The 2009 edition of the Manual on Uniform Traffic Control Devices and accompanying Standard Highway Signs and Markings handbook introduced the route shield pavement marking as an option generally available to traffic engineers. It may be used as a safety device on a multilane, controlled-access highway, reminding motorists to change to the correct lane well in advance of a major freeway interchange or fork; on a surface street leading to a freeway entrance ramp, where it is infeasible to install an overhead guide sign; or ahead of a multi-lane roundabout. Route shield pavement markings are intended to aid older drivers who have experienced a decline in working memory or attention span.

Route shield pavement markings have been installed in a number of U.S. cities. In 2018, the California Department of Transportation began installing them in the Sacramento area using funds from the 2017 Road Repair and Accountability Act. In Knoxville, Tennessee, route shields were affixed to the Interstate 40 road surface as a cost-effective mitigation for a high crash rate caused by weaving maneuvers.

The Ohio Department of Transportation suggests route shield pavement markings as one method for park and trail managers to display reassurance markers along off-road portions of U.S. Bicycle Routes and state bicycle routes.

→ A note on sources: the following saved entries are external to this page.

import Literature.AlgebraicGeometry.ModuliOfAbelianVarieties.SiegelModuliInterpretation
import Literature.Geometry.Kaehler.ComplexTorusMaps
import HarnessLib

/-!
# A reading of an endomorphism on the TORUS of a unit-frame marking is a reading on its RATIONAL TORSION
# ([Milne2005ShimuraVarieties] Thm. 6.11, (63); [LangeBirkenhake1992] §1.1.2)

Topic `Literature/AlgebraicGeometry/ModuliOfAbelianVarieties`; namespace `Literature.AlgebraicGeometry.ModuliOfAbelianVarieties.SiegelAdelicMarking`.
THEOREMS ONLY (no definition, no named fact, no instance, no notation, no `sorry`).  Cell `hodgecm-mathlib` (D-0151), FLOOR 0, P6 «MOD» (crux hLiu418 =
stmt-HodgeConjecture-24832, `--supports`), E6 closer of `Cruxes/HLiu418/Lines/F0_P6a_PELWitnessE.lean`, socket Σ-GAL (A-p04 (g24) lineage since LEAD
01:36:19Z): ★ KERNEL ED. 3 `SiegelAdelicMarking.conjugate_comp_conjFibreIso_eq_of_lifts_of_hom` takes the fibre readings `hy : y (u v) = u (ℓ v)` on the
rational torsion `u = m.r : ℚ^{2g} → A(ℂ)`, while σ1 (`ReadsCReading`) + ★ H1 produce them on the torus, `y (m.toFun t) = m.toFun (ρ(M) t)`; for a UNIT
FRAME (`m.γ = 1`, the (ADM) clause of ★ P-3) the two are the same reading with `ℓ = M_ℚ`.  HC_CM is proved only modulo the printed citations
(2 remaining named inputs hLiu418 24832, h413 24833) until rung 0 closes; this file is generic and changes no count.

* §1 (private) `r_eq_toFun_proj_of_γ_eq_one'` — unit frame: `u(v) = toFun (π v_ℝ)` (★ twin in `SiegelPairingReadOfTypeFrame`).
* §2 **`map_r_eq_of_map_toFun_mapMatrix`** — THE HEAD: torus reading by `ρ(M)` ⇒ torsion reading by `M_ℚ`.

## References
* [Milne2005ShimuraVarieties] J. S. Milne, *Introduction to Shimura Varieties* (2005; rev. 2017), §6 Thm. 6.11 pp. 74–75, §12 (63) p. 116.
* [LangeBirkenhake1992] H. Lange, Ch. Birkenhake, *Complex Abelian Varieties* (1992), §1.1.2 (analytic and rational representations).
-/

set_option autoImplicit false

noncomputable section

open Matrix CategoryTheory
open Literature.AlgebraicGeometry.Motives (AbelianVariety AlgPoints)
open Literature.Geometry.Kaehler (ComplexTorus)
open Literature.Geometry.Kaehler.ComplexTorus (proj)

namespace Literature.AlgebraicGeometry.ModuliOfAbelianVarieties

namespace SiegelAdelicMarking

variable {g : ℕ} {δ : Fin g → ℕ} {J : C0pm δ} {a : gspFinAdelic δ} {A : AbelianVariety ℂ} (m : SiegelAdelicMarking J a A)

/-- Unit frame: `u(v) = toFun (π v_ℝ)` (private twin of ★ `SiegelAdelicMarking.r_eq_toFun_proj_of_γ_eq_one` of `SiegelPairingReadOfTypeFrame`, kept local to
spare the import). [cite: Milne2005ShimuraVarieties, §6 Thm. 6.11 p. 74] -/
private theorem r_eq_toFun_proj_of_γ_eq_one' (hγ : m.γ = 1) (v : Fin g ⊕ Fin g → ℚ) :
    m.r v = m.toFun (proj m.Ψ fun i => (v i : ℝ)) := by
  rw [m.toFun_proj_ratCast, hγ, Units.val_one, one_mulVec]

/-- `M_ℝ v_ℝ = (M_ℚ v)_ℝ` for an integral matrix `M` and a rational vector `v` (casting plumbing). [folklore] -/
private theorem map_intCast_mulVec_ratCast (M : Matrix (Fin g ⊕ Fin g) (Fin g ⊕ Fin g) ℤ) (v : Fin g ⊕ Fin g → ℚ) :
    (M.map (Int.cast : ℤ → ℝ)) *ᵥ (fun i => (v i : ℝ)) = fun i => (((M.map (Int.cast : ℤ → ℚ)) *ᵥ v) i : ℝ) := by
  funext i
  simp only [Matrix.mulVec, dotProduct, Matrix.map_apply, Rat.cast_sum, Rat.cast_mul, Rat.cast_intCast]

/-- **TORUS READING ⇒ TORSION READING (unit frame).**  If an endomorphism `y` of the marked abelian variety reads on the torus of a unit-frame
marking as the integral matrix `M` — `y (toFun t) = toFun (ρ(M) t)` for all `t` (the shape ★ H1 + σ1 `ReadsCReading` deliver) — then it reads on the
rational torsion as `M_ℚ`: `y (u v) = u (M_ℚ v)` for all `v ∈ ℚ^{2g}` (the `hy` binder of ★ KERNEL ED. 3).
[cite: Milne2005ShimuraVarieties, §6 Thm. 6.11 pp. 74–75 and §12 (63) p. 116] [cite: LangeBirkenhake1992, §1.1.2] -/
theorem map_r_eq_of_map_toFun_mapMatrix (hγ : m.γ = 1) (y : A ⟶ A) (M : Matrix (Fin g ⊕ Fin g) (Fin g ⊕ Fin g) ℤ)
    (h : ∀ t : ComplexTorus m.Ψ, AlgPoints.map y.hom.hom.hom (m.toFun t) = m.toFun (ComplexTorus.mapMatrix m.Ψ m.Ψ M t))
    (v : Fin g ⊕ Fin g → ℚ) :
    AlgPoints.map y.hom.hom.hom (m.r v) = m.r ((M.map (Int.cast : ℤ → ℚ)) *ᵥ v) := by
  rw [m.r_eq_toFun_proj_of_γ_eq_one' hγ v, h, ComplexTorus.mapMatrix_proj, map_intCast_mulVec_ratCast,
    ← m.r_eq_toFun_proj_of_γ_eq_one' hγ]

end SiegelAdelicMarking

end Literature.AlgebraicGeometry.ModuliOfAbelianVarieties

end
import Summits.HodgeConjecture.HodgeConjecture.Theorems.DworkReflectionQuotientsK2OfConeSpan
import Literature.AlgebraicGeometry.HodgeTheory.FermatConeSpanRepresentsLeftHolds

/-!
# Crux K2 `FlatClassesSpannedByReflectionInvariants` of the route `DworkReflectionQuotients`, and its child `TypeOneHodge` — PROVED

Route `route-HodgeConjecture-DworkReflectionQuotients` (cell `hodge-nonav`; FRONTIER rung F-H1 — never summit
credit), items `stmt-HodgeConjecture-20241` (crux K2 `FlatClassesSpannedByReflectionInvariants`) and
`stmt-HodgeConjecture-21152` (child 2 `TypeOneHodge`). Prover seat `hodge-nonav-20241-p1` (g6), 2026-08-27.
UNCONDITIONAL: no named fact is taken as a hypothesis.

The chain (all in the tree): child 1 `TopCharacterTrivial` (p561800) and the glue (p558766) reduce K2 to
child 2 `TypeOneHodge`; `…K2TopCharacter` / `…TypeOneHodgeOfFermat` reduce child 2 to four claims on the
Fermat sextic fourfold `X⁴₆`; `Literature/…/FermatFourfoldConeClaims` derives the four claims from the
cone-span leaf (III-l) `Shioda1979_coneSpan_represents_left` (Aoki 1987, Thm. 1-4 (i), `r = 0`: cones
over Hodge eigenlines of the Fermat sextic SURFACE, Aoki–Shioda (2.1)), packaged as
`typeOneHodge_of_coneSpan` / `flatClassesSpannedByReflectionInvariants_of_coneSpan`
(`…K2OfConeSpan`, p568987); and the leaf is now a THEOREM,
`Literature.AlgebraicGeometry.HodgeTheory.Shioda1979_coneSpan_represents_left_holds`
(`Literature/…/FermatConeSpanRepresentsLeftHolds`: the blown-up cone over `X²ˢₘ` inside the vertex
blow-up of `ℙ^{2s+2}`, de Jong 1996 Lemma 4.11, mapped to `X^{2s+2}ₘ ∩ {x₁ = ε x₀}`).

* `typeOneHodge_proof` — child 2 `TypeOneHodge` (stmt-HodgeConjecture-21152);
* `flatClassesSpannedByReflectionInvariants_proof` — the crux K2 (stmt-HodgeConjecture-20241).

Honest framing: this proves that the 1170-dimensional flat part of `H⁴` of every Dwork sextic fourfold
`X_ψ` (`ψ⁶ ≠ 1`) is spanned by reflection-invariant rational `(2,2)`-classes — one of the two cruxes of a
FRONTIER-rung route (F-H1); nothing here says HC, HC_CM or HC_AV is proved.

## References

* N. Aoki, *Some new algebraic cycles on Fermat varieties*, J. Math. Soc. Japan 39 (1987), Thm. 1-4 (i)
  p. 388, p. 386. [Aoki1987]
* N. Aoki, T. Shioda, *Generators of the Néron–Severi group of a Fermat surface*, Progr. Math. 35 (1983),
  §2 (2.1). [AokiShioda1983]
* N. M. Katz, *Another look at the Dwork family*, Progr. Math. 270 (2009), §3, Lemma 3.1. [Katz2009]
* T. Shioda, *The Hodge conjecture for Fermat varieties*, Math. Ann. 245 (1979), Thm. I. [Shioda1979HodgeFermat]
* A. J. de Jong, *Smoothness, semi-stability and alterations*, Publ. Math. IHÉS 83 (1996), Lemma 4.11. [DeJong1996]
-/

namespace Summit.HodgeConjecture.HodgeConjecture.Theorems

open Literature.AlgebraicGeometry.HodgeTheory

/-- **Child 2 `TypeOneHodge` of crux K2, PROVED**: for `ψ⁶ ≠ 1` and `σ ∈ 𝔖₆`, the eigenclasses of
`H⁴(X_ψ(ℂ); ℂ)` of exponent `(1,2,2,3,5,5)∘σ` and of the conjugate exponent are of Hodge type `(2,2)`
(`typeOneHodge_of_coneSpan` on the discharged leaf `Shioda1979_coneSpan_represents_left_holds`).
[cite: Katz2009, Lemma 3.1] [cite: Aoki1987, Thm. 1-4 (i) p. 388] [cite: AokiShioda1983, §2 (2.1)] -/
theorem typeOneHodge_proof :
    Summit.HodgeConjecture.HodgeConjecture.Theses.DworkReflectionQuotients.TypeOneHodge :=
  typeOneHodge_of_coneSpan Shioda1979_coneSpan_represents_left_holds

/-- **Crux K2 `FlatClassesSpannedByReflectionInvariants`, PROVED**: for `ψ⁶ ≠ 1`, every rational class
`w = u + v` of a flat Katz piece `V_b(ψ) ⊕ V_{6-b}(ψ)` of `H⁴(X_ψ(ℂ); ℂ)` lies in the `ℂ`-span of the
rational `(2,2)`-classes fixed by a realised reflection `s_(i,j,ζ)`
(`flatClassesSpannedByReflectionInvariants_of_coneSpan` on `Shioda1979_coneSpan_represents_left_holds`;
behind it: det-free span `fixedSpan_eq_top`, CY top character `topCharacterTrivial_proof`, Fermat-point
purity by symmetry and by the cones of Aoki's Thm. 1-4 (i), equivariant transport to `X_ψ`).
[cite: Katz2009, §3 and Lemma 3.1] [cite: Aoki1987, Thm. 1-4 (i) p. 388 and p. 386]
[cite: AokiShioda1983, §2 (2.1)] [cite: Shioda1979HodgeFermat, Thm. I] -/
theorem flatClassesSpannedByReflectionInvariants_proof :
    Summit.HodgeConjecture.HodgeConjecture.Theses.DworkReflectionQuotients.FlatClassesSpannedByReflectionInvariants :=
  flatClassesSpannedByReflectionInvariants_of_coneSpan Shioda1979_coneSpan_represents_left_holds

end Summit.HodgeConjecture.HodgeConjecture.Theorems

== Design and application ==
Modern route shield pavement markings are made of thermoplastic road marking paint with glass beads for reflectivity at night. They may be installed as part of a routine resurfacing project or after the fact, by placing and melting prefabricated mats onto the road surface. Depending on traffic volumes and weather conditions, they are expected to last from three to five years. The paint can be textured to provide adequate friction for motorcyclists.

A route shield pavement marking measures approximately 6 × 15 ft. It is half the width of a standard Interstate highway lane; like some other kinds of pavement markings, it is elongated to appear proportional to a driver traveling at high speed. It may appear in full color or as a simple outline.

== Effectiveness ==
A 2010 study by the Texas A&M Transportation Institute found that route shield pavement markings combined with directional arrows were more effective than overhead guide signs in stressful situations. As of 2019, their effectiveness has not been proven in the field through statistical analysis.